__Material to process__.
*-*-*

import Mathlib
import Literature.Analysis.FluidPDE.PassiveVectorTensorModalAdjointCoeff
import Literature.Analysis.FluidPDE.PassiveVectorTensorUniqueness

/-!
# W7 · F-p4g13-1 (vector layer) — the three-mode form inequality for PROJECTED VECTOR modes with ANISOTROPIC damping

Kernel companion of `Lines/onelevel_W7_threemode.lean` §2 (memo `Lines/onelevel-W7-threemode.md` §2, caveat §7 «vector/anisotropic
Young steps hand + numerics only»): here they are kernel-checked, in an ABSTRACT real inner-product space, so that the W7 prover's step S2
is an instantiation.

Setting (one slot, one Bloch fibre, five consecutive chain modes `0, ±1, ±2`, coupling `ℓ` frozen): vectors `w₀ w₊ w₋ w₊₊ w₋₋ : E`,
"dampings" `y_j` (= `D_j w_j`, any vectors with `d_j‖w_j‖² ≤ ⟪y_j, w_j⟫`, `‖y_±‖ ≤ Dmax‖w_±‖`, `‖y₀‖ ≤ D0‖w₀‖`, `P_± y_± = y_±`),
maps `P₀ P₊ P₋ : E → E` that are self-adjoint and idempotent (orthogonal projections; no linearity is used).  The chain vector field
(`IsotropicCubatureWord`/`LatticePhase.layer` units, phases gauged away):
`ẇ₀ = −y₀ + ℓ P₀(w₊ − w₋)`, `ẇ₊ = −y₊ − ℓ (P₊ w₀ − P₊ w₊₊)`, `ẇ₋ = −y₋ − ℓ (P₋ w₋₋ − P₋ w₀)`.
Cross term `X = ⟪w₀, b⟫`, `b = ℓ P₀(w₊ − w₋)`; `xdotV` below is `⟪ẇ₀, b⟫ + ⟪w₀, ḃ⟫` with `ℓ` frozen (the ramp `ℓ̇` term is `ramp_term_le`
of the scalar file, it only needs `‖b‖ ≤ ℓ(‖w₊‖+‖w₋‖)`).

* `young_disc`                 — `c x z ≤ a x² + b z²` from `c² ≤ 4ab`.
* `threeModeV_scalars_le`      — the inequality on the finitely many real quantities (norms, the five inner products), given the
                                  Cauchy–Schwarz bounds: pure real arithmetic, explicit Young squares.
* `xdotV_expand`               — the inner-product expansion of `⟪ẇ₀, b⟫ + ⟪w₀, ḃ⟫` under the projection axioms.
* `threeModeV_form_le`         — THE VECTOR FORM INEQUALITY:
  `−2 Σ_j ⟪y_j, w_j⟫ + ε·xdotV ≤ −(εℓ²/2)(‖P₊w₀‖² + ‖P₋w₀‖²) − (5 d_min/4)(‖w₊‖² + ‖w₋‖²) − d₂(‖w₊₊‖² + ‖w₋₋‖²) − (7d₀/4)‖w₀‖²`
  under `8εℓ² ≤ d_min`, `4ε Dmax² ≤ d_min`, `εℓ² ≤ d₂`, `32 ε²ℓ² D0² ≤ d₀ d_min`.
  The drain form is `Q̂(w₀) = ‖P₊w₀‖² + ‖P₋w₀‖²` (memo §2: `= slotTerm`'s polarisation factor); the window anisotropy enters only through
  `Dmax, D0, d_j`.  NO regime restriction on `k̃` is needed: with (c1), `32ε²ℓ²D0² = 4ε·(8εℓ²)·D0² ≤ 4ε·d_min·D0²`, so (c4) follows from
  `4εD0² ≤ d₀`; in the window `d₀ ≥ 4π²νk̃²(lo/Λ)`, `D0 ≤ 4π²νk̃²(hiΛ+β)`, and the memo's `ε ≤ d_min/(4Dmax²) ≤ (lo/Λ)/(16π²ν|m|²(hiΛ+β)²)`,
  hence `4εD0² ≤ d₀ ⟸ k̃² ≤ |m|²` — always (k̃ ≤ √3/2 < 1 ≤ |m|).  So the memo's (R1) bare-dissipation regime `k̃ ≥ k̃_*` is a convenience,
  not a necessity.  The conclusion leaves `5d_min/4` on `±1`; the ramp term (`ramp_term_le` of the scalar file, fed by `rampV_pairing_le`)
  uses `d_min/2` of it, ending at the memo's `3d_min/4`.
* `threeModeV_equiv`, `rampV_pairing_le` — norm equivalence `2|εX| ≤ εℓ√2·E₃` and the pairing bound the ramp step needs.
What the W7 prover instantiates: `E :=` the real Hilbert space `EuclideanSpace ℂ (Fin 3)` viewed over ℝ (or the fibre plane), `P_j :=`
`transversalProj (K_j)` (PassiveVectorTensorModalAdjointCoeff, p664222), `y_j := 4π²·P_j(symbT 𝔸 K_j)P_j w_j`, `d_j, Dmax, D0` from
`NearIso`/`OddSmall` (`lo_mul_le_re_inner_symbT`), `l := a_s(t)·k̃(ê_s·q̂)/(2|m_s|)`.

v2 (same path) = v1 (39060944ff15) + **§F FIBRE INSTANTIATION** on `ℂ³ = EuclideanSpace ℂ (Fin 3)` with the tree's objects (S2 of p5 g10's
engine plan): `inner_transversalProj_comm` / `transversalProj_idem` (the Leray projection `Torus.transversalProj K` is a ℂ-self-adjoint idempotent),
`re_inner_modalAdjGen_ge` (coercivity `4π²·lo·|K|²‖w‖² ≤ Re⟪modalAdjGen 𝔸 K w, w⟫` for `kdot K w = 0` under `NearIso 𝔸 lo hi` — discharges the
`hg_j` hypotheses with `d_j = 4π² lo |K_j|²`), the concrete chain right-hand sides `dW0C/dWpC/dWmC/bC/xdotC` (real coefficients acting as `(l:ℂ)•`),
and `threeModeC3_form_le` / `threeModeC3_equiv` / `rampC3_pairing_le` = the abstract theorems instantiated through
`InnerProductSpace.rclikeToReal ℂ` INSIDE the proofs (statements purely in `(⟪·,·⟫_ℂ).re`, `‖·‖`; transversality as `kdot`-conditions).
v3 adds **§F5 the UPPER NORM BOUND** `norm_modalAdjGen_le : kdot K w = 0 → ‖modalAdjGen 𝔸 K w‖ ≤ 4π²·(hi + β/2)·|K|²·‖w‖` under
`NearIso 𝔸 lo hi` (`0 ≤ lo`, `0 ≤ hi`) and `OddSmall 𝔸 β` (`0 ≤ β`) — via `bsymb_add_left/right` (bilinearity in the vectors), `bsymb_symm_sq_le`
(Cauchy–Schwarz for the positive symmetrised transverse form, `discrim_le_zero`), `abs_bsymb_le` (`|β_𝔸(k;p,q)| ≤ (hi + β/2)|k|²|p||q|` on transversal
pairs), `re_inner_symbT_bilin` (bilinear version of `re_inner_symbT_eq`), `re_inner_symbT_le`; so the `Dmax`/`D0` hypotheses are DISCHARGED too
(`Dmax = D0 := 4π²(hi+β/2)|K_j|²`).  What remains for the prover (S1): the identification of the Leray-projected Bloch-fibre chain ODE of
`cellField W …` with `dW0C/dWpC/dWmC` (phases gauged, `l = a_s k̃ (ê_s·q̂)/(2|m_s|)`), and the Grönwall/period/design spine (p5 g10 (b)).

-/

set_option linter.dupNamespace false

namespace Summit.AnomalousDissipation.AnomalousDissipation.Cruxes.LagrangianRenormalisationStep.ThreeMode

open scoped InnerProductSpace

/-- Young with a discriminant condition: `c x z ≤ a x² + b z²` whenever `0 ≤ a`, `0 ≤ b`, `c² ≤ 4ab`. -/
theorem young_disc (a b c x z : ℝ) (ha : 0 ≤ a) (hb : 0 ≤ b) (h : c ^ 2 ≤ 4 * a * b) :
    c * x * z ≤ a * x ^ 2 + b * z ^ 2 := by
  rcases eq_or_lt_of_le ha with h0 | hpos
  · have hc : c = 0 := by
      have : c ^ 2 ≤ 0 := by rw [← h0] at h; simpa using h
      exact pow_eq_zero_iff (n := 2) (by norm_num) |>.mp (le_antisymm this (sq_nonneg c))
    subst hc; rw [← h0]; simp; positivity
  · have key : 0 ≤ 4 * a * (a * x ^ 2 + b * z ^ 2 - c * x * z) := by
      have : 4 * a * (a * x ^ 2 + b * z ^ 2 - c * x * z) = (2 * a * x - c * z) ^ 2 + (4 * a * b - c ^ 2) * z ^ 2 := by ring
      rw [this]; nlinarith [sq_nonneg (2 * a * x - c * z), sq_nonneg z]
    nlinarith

*-*-*

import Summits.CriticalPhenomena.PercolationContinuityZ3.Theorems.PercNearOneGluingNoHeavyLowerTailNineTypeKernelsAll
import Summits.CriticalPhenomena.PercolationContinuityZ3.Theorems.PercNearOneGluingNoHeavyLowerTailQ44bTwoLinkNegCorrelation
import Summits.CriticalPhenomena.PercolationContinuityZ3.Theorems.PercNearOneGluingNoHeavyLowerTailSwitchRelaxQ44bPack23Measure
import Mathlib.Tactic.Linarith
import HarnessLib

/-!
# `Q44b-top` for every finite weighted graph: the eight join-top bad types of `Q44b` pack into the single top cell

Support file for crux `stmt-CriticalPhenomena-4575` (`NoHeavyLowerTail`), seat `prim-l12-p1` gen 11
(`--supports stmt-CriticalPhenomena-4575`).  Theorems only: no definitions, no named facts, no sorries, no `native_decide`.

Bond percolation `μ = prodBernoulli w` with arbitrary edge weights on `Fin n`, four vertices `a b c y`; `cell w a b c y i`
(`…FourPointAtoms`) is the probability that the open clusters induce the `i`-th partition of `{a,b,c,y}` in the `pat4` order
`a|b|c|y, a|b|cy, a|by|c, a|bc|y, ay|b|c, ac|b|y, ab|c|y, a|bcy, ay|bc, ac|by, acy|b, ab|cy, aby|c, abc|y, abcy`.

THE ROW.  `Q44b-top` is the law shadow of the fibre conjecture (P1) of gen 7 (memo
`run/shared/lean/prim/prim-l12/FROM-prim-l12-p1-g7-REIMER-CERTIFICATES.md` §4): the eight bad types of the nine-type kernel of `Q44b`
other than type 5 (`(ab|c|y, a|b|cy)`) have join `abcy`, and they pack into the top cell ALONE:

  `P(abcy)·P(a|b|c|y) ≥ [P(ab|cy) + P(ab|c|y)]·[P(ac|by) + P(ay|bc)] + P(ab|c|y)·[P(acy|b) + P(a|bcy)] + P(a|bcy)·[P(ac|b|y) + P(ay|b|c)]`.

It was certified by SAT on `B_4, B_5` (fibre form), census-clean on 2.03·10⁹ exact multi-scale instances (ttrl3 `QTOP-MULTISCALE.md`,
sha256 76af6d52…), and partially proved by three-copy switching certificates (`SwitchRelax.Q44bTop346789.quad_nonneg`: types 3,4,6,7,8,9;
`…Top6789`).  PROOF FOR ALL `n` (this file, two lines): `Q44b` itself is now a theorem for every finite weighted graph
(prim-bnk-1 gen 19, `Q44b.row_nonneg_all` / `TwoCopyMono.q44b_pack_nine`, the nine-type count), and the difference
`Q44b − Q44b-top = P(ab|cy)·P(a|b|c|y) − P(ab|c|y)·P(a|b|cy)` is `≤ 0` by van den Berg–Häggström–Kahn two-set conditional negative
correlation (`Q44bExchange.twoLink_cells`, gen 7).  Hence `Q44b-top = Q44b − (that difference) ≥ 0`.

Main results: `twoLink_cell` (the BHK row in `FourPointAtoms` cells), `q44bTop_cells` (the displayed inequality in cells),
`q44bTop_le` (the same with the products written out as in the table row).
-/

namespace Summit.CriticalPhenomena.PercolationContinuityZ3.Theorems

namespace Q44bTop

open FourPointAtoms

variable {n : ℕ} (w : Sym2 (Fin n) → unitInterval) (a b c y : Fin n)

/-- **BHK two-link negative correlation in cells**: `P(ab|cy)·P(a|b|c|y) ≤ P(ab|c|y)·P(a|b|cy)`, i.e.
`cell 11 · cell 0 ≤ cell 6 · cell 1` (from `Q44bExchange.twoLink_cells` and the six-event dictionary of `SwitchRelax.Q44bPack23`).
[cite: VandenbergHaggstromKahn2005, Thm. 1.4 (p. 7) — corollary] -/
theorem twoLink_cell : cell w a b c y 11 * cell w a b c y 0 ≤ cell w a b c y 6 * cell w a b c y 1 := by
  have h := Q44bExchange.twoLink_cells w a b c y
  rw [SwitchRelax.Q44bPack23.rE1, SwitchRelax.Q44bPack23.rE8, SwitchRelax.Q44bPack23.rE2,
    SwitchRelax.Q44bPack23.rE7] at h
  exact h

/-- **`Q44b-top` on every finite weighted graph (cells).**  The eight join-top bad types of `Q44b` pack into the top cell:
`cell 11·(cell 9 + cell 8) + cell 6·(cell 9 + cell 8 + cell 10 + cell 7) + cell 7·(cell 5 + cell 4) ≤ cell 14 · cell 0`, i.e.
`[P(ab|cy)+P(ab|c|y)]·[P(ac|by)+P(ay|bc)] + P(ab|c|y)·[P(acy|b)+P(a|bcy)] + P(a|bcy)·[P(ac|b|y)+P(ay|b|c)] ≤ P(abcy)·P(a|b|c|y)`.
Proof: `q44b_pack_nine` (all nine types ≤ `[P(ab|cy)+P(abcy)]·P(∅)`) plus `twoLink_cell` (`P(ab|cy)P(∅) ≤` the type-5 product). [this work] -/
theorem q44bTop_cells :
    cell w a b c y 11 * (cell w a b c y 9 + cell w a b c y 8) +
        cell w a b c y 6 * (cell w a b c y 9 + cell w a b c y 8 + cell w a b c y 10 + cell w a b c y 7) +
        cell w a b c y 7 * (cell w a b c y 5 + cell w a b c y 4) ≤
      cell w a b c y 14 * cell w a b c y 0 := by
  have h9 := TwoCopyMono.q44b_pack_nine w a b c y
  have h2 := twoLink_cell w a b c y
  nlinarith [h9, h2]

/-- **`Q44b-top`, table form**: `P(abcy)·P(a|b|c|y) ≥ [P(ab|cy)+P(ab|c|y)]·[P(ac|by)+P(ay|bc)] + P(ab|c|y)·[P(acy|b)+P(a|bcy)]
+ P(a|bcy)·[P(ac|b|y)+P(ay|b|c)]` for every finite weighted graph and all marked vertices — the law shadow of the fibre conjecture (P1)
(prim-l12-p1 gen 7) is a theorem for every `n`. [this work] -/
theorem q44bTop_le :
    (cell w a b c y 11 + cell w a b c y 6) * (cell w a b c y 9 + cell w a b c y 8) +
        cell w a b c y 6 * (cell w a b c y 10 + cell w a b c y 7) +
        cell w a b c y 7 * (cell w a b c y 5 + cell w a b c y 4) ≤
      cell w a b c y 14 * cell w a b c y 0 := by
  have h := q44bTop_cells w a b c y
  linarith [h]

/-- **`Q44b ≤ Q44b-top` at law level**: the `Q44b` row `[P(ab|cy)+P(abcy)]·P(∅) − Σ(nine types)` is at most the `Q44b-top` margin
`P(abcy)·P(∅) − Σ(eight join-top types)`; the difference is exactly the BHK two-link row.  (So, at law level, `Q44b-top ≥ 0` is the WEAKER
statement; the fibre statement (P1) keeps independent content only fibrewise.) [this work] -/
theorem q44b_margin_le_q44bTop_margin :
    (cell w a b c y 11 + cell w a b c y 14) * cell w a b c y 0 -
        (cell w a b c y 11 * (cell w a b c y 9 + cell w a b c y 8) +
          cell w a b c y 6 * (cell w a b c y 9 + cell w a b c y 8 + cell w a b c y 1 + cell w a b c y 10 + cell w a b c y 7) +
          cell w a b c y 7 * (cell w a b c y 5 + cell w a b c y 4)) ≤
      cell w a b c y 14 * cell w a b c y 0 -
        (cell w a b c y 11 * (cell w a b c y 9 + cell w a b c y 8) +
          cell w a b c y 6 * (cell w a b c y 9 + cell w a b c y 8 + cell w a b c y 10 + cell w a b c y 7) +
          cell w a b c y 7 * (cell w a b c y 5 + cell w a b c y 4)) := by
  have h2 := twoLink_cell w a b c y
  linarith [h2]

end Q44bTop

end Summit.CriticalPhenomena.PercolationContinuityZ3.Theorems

*-*-*

__Action item__.
Copy out the lines above exactly, beginning at the one that contains "Setting (one slot, one" and ending at the one that contains "ε²ℓ² D0² ≤ d₀".

__Answer to the problem__.
Setting (one slot, one Bloch fibre, five consecutive chain modes `0, ±1, ±2`, coupling `ℓ` frozen): vectors `w₀ w₊ w₋ w₊₊ w₋₋ : E`,
"dampings" `y_j` (= `D_j w_j`, any vectors with `d_j‖w_j‖² ≤ ⟪y_j, w_j⟫`, `‖y_±‖ ≤ Dmax‖w_±‖`, `‖y₀‖ ≤ D0‖w₀‖`, `P_± y_± = y_±`),
maps `P₀ P₊ P₋ : E → E` that are self-adjoint and idempotent (orthogonal projections; no linearity is used).  The chain vector field
(`IsotropicCubatureWord`/`LatticePhase.layer` units, phases gauged away):
`ẇ₀ = −y₀ + ℓ P₀(w₊ − w₋)`, `ẇ₊ = −y₊ − ℓ (P₊ w₀ − P₊ w₊₊)`, `ẇ₋ = −y₋ − ℓ (P₋ w₋₋ − P₋ w₀)`.
Cross term `X = ⟪w₀, b⟫`, `b = ℓ P₀(w₊ − w₋)`; `xdotV` below is `⟪ẇ₀, b⟫ + ⟪w₀, ḃ⟫` with `ℓ` frozen (the ramp `ℓ̇` term is `ramp_term_le`
of the scalar file, it only needs `‖b‖ ≤ ℓ(‖w₊‖+‖w₋‖)`).

* `young_disc`                 — `c x z ≤ a x² + b z²` from `c² ≤ 4ab`.
* `threeModeV_scalars_le`      — the inequality on the finitely many real quantities (norms, the five inner products), given the
                                  Cauchy–Schwarz bounds: pure real arithmetic, explicit Young squares.
* `xdotV_expand`               — the inner-product expansion of `⟪ẇ₀, b⟫ + ⟪w₀, ḃ⟫` under the projection axioms.
* `threeModeV_form_le`         — THE VECTOR FORM INEQUALITY:
  `−2 Σ_j ⟪y_j, w_j⟫ + ε·xdotV ≤ −(εℓ²/2)(‖P₊w₀‖² + ‖P₋w₀‖²) − (5 d_min/4)(‖w₊‖² + ‖w₋‖²) − d₂(‖w₊₊‖² + ‖w₋₋‖²) − (7d₀/4)‖w₀‖²`
  under `8εℓ² ≤ d_min`, `4ε Dmax² ≤ d_min`, `εℓ² ≤ d₂`, `32 ε²ℓ² D0² ≤ d₀ d_min`.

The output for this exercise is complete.